Instructions to follow: Print, in exact form, the lines below from the one containing "rw [Finset.sum_div]" through the one containing "ODonnell2014, §2.2] -/", and omit all others.

++++ Exercise inputs

import Summits.QuantumAdvantage.QuantumAdvantage.Theorems.SosSandwichPseudoBoundedAAClassicalCorner
import Literature.Computability.QuantumComplexity.DFKOInfluenceBoundProofs
import HarnessLib

/-!
# Crux `PseudoBoundedAA` (stmt-QuantumAdvantage-15237, route SosSandwich) — the NONADAPTIVE classical corner obeys the
# sharp law `16 · Var[p]² ≤ T · maxⱼ Infⱼ[p]`: adaptivity is the only possible source of a `T`-exponent gap on `R_T`

Support file for the rank-2 crux PB-AA (`Theses/SosSandwich.lean`, item stmt-QuantumAdvantage-15237).  On the classical
corner `R_T ⊆ K_T` (mixtures `p = Σ_k w_k·[t_k accepts]` of depth-`≤ T` decision trees) the tree holds
`16·Var[p]² ≤ D̄²·maxⱼ Infⱼ[p]` (`ClassicalCorner.exists_influence_ge_of_mixture_depth_le`: exponent `2` in `T`), and whether
exponent ONE holds with the maximum outside the expectation is the open calibration question of the previous hands; the
companion file `…ClassicalCornerLevelOne` proves exponent one for the level-one part of the variance.

This file proves the full law with exponent ONE and the sharp constant `16` on the NONADAPTIVE sub-corner: acceptance
probabilities of classical algorithms whose queried set does not depend on the answers, i.e. mixtures
`p = Σ_k w_k · G_k` (`w_k ≥ 0`, `Σ w_k ≤ 1`) of `[0,1]`-valued functions `G_k` each depending on a set `S_k` of at most `T`
coordinates (for decision trees: `t_k` reads only coordinates in `S_k`, `|S_k| ≤ T` — e.g. the complete tree on `S_k`; no
bound on the depth is needed):

  `16 · Var[p]² ≤ T · maxⱼ Infⱼ[p]`  (`sixteen_variance_sq_le_of_juntaMixture`, `…_of_nonadaptiveTrees`),

with equality shape at `T = 1` (query one uniformly random variable and output it: `Var = 1/(4N)`, `Inf = 1/N²`).  Hence a
family in `R_T` separating the `T`-exponents `1` and `2` must be genuinely ADAPTIVE (and, by the companion file, must carry
its variance at Fourier levels `≥ 2`).

Proof (Walsh basis, O'Donnell 2014 §1.4/§2.2): `Var[p] = Σ_{U≠∅} p̂(U)² = Σ_k w_k Σ_{U≠∅} p̂(U) Ĝ_k(U)`; a junta has
`Ĝ_k(U) = 0` unless `U ⊆ S_k` (`cubeFourierCoeff_eq_zero_of_junta`), so by Cauchy–Schwarz the inner sum is at most
`√(Σ_{∅≠U⊆S_k} p̂(U)²) · √(Σ_{U≠∅} Ĝ_k(U)²) ≤ √(¼ Σ_{i∈S_k} Infᵢ[p]) · ½ ≤ ¼ √(T · maxInf)` (union bound over the at most
`T` elements of `S_k`, `Infᵢ = 4 Σ_{U∋i} p̂(U)²`, and `Var[G_k] ≤ ¼` for a `[0,1]`-valued function).

* `cubeFourierCoeff_mixture` — linearity of `p̂` in the mixture;
* `cubeFourierCoeff_eq_zero_of_junta` — `Ĝ(U) = 0` if `G` is an `S`-junta and `U ⊄ S`;
* `sum_sq_cubeFourierCoeff_nonempty_le_quarter` — `Σ_{U≠∅} Ĝ(U)² ≤ ¼` for `0 ≤ G ≤ 1`;
* `sum_sq_cubeFourierCoeff_subset_le` — `Σ_{∅≠U⊆S} p̂(U)² ≤ ¼ Σ_{i∈S} Infᵢ[p]`;
* **`sixteen_variance_sq_le_of_juntaMixture`**, **`exists_influence_ge_of_juntaMixture`** (`∃ j, 16 Var² ≤ T·Infⱼ`),
  `exists_influence_ge_of_nonadaptiveTrees` (decision-tree form).

Honest label: an elementary Fourier-analytic inequality (Poincaré/Cauchy–Schwarz level) calibrating a sub-corner of the
classical corner of an open conjecture; new to the tree as stated; no stub, crux or summit is closed.
Sources: R. O'Donnell, *Analysis of Boolean Functions* (CUP 2014) §1.4 (Parseval), §2.2 (influences in the Walsh basis),
§2.3 (Poincaré); S. Aaronson, A. Ambainis, *The need for structure in quantum speedups*, arXiv:0911.0996, Conj. 6 / Thm 8.
-/

set_option linter.dupNamespace false

noncomputable section

namespace Summit.QuantumAdvantage.QuantumAdvantage.Theorems.SosSandwich

open Finset Function
open Literature.Computability.Complexity Literature.Computability.QuantumComplexity
open Literature.Computability.Complexity.LowDegree (cubeFourierCoeff)
open Literature.Probability.RandomGraphs.LowDegree (sgn sgn_true sgn_false walsh)

namespace ClassicalCornerNonadaptive

variable {N : ℕ}

/-! ### Walsh-basis bookkeeping -/

/-- Linearity of the cube Fourier coefficient in a finite mixture. [cite: ODonnell2014, §1.2] -/
theorem cubeFourierCoeff_mixture {ι : Type*} (s : Finset ι) (w : ι → ℝ) (G : ι → (Fin N → Bool) → ℝ)
    (P : (Fin N → Bool) → ℝ) (hP : ∀ x, P x = ∑ k ∈ s, w k * G k x) (U : Finset (Fin N)) :
    cubeFourierCoeff P U = ∑ k ∈ s, w k * cubeFourierCoeff (G k) U := by
  unfold cubeFourierCoeff
  calc (∑ x, P x * walsh U x) / (2 : ℝ) ^ N
      = (∑ x, ∑ k ∈ s, w k * (G k x * walsh U x)) / (2 : ℝ) ^ N := by
        congr 1
        refine Finset.sum_congr rfl fun x _ => ?_
        rw [hP x, Finset.sum_mul]
        exact Finset.sum_congr rfl fun k _ => by ring
    _ = (∑ k ∈ s, w k * ∑ x, G k x * walsh U x) / (2 : ℝ) ^ N := by
        rw [Finset.sum_comm]
        congr 1
        exact Finset.sum_congr rfl fun k _ => by rw [Finset.mul_sum]
    _ = ∑ k ∈ s, w k * ((∑ x, G k x * walsh U x) / (2 : ℝ) ^ N) := by
        rw [Finset.sum_div]
        exact Finset.sum_congr rfl fun k _ => by ring

/-- **A junta has no Fourier weight off its set**: if `G x` depends only on `x|_S` and `U ⊄ S` then `Ĝ(U) = 0` (pair `x` with
`x` flipped at a coordinate `j ∈ U ∖ S`: `G` is unchanged, `χ_U` changes sign). [cite: ODonnell2014, §2.2] -/
theorem cubeFourierCoeff_eq_zero_of_junta (G : (Fin N → Bool) → ℝ) (S : Finset (Fin N))
    (hG : ∀ x y : Fin N → Bool, (∀ i ∈ S, x i = y i) → G x = G y) (U : Finset (Fin N)) (hU : ¬ U ⊆ S) :
    cubeFourierCoeff G U = 0 := by
  obtain ⟨j, hjU, hjS⟩ := Finset.not_subset.mp hU
  unfold cubeFourierCoeff
  rw [BooleanCorner.sum_eq_half_sum_update j (fun x => G x * walsh U x)]
  have hGj : ∀ (x : Fin N → Bool) (b : Bool), G (update x j b) = G x := fun x b =>
    hG _ _ fun i hi => by rw [update_of_ne (ne_of_mem_of_not_mem hi hjS)]
  have hW : ∀ (x : Fin N → Bool) (b : Bool), walsh U (update x j b) = sgn b * ∏ i ∈ U.erase j, sgn (x i) := by
    intro x b
    unfold walsh
    rw [← Finset.mul_prod_erase U (fun i => sgn (update x j b i)) hjU]
    simp only [update_self]
    congr 1
    exact Finset.prod_congr rfl fun i hi => by rw [update_of_ne (Finset.ne_of_mem_erase hi)]
  simp only [hGj, hW, sgn_true, sgn_false]
  rw [← Finset.sum_add_distrib]
  rw [Finset.sum_eq_zero fun x _ => by ring]
  simp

++++++++

Answer area:
        rw [Finset.sum_div]
        exact Finset.sum_congr rfl fun k _ => by ring

/-- **A junta has no Fourier weight off its set**: if `G x` depends only on `x|_S` and `U ⊄ S` then `Ĝ(U) = 0` (pair `x` with
`x` flipped at a coordinate `j ∈ U ∖ S`: `G` is unchanged, `χ_U` changes sign). [cite: ODonnell2014, §2.2] -/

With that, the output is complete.